El incidente que tuvieron clientes de la fintech argentina Ualá el fin de semana pasado, renovó la preocupación de los usuarios en torno a la seguridad de las operaciones en estas empresas financieras apalancadas en la tecnología.
¿Hubo o no una vulnerabilidad tecnológica en los sistemas de Ualá? ¿Cuáles son los riesgos que enfrentan los usuarios al invertir en una fintech? ¿Qué deben hacer los clientes para operar con seguridad?
iProfesional se contactó con la empresa involucrada y especialistas en seguridad informática, quienes aconsejaron una serie de medidas para tener en cuenta al momento de transaccionar con estas plataformas financieras en Internet.
¿Qué sucedió con los clientes de Ualá?
El escándalo se inició cuando “Nacho” Juárez Vila escribió en su cuenta de Twitter: “Me acabo de dar cuenta que literalmente me afanaron $18.500 de mi cuenta de Ualá”. “Esto es gravísimo y quiero mi dinero de vuelta urgente”, agregó.
Luego de este tuit, otros usuarios de la red social comenzaron a compartir que habían vivido situaciones similares en los últimos días.
El tuit que dio a conocer el escándalo de Ualá
A medida que los usuarios publicaban su reclamo en Twitter, el fundador de Ualá, Pierpaolo Barbieri, sostuvo que las estafas pudieron concretarse porque los delincuentes adivinaron los códigos de acceso a la cuenta “por ser muy obvios”, como fechas de cumpleaños o combinaciones como 0000.

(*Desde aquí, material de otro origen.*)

import Summits.HubbardSuperconductivity.HubbardSuperconductivity.Theorems.AnisotropyChordTransferFibre3FinXDEvalW

/-!
# Route `AnisotropyChord` / H0 rotor rung: FIN per-`L` row-D (KT-2a″) cell facts, `L = 20`, cells 108–108

Kernel facts `xdCellAny0 20 (49/50) la lb aD = true` (in-kernel point tables, zero data; `decide +kernel`) for the combined-cell
grid of `L = 20` (g5 design, 1–2.5 % cells); assembled in `…FinXDTwenty`.  Prover seat `hubbard-h0-rotor-p3` g7; helper for piece A =
stmt-HubbardSuperconductivity-23918 of rung 19089 (`--supports`, helper class).  WHAT THIS IS NOT: nothing here proves superconductivity in the
Hubbard model (rotor TARGET as worded stays FALSE, g15 verdict); kernel facts for ONE hypothesis of ONE conditional reduction.
-/

set_option linter.dupNamespace false
set_option autoImplicit false

namespace Summit.HubbardSuperconductivity.HubbardSuperconductivity.Theorems.AnisotropyChord.Transfer.Fibre3

namespace FinXD

/-- cell 108 of `L = 20` (`cert`). [folklore] -/
theorem xd20_108 : xdCellAny0 20 (49/50 : ℚ) 1935397196239901 1983782126145899 (2/25 : ℚ) = true := by (rw [← xdCellAnyW0_eq]; decide +kernel)

end FinXD

end Summit.HubbardSuperconductivity.HubbardSuperconductivity.Theorems.AnisotropyChord.Transfer.Fibre3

A su vez, afirmó que podrían tratarse casos de phising, en los que el estafador se hace pasar por el banco para conseguir acceso a la cuenta.
“Respondemos a todos los casos. Siempre. Hay que cuidase mucho del phishing y de las estafas. Nunca hablar con perfiles no verificados. El soporte está en la app, no en redes ni en WhatsApp. Y nunca hay que usar contraseñas como 0000 o tu cumpleaños”, indicó el fundador de la fintech desde su cuenta de la red social.
Una de las respuestas de Pierpaolo Barbieri, CEO de Ualá
La respuesta de Ualá
Desde Ualá informaron a iProfesional este jueves que “como es de público conocimiento, toda la industria financiera en este último tiempo está registrando una cantidad importante de casos de fraude“.
“No estamos exentos -reconocieron- a estas maniobras y estamos siguiendo uno a uno los 68 casos reportados durante el fin de semana largo, los cuales fueron atendidos de inmediato”.
“No se trata de una vulnerabilidad en el sistema de Ualá. Ya están activos todos los protocolos correspondientes y como siempre, nuestra prioridad es la atención a los usuarios”, aseguraron desde la compañía.
“Del mismo modo, seguimos trabajando en iniciativas de educación financiera como Aula Ualá (uala.com.ar/aula-uala) para seguir educando”, apuntaron desde la fintech.
Pierpaolo Barbieri respondió en Twitter las acusaciones de los usuarios afectados.
¿Hubo una vulnerabilidad tecnológica en Ualá?
Cristian Borghello, director de Segu-Info, una de las principales comunidades de habla hispana sobre seguridad de la información, señaló ante iProfesional que “hubo muchas opiniones cruzadas sobre el hecho”.
Por ejemplo, “desde la afirmación de un phishing hasta vulnerabilidades propias de la aplicación que permitirían ataques de fuerza bruta”.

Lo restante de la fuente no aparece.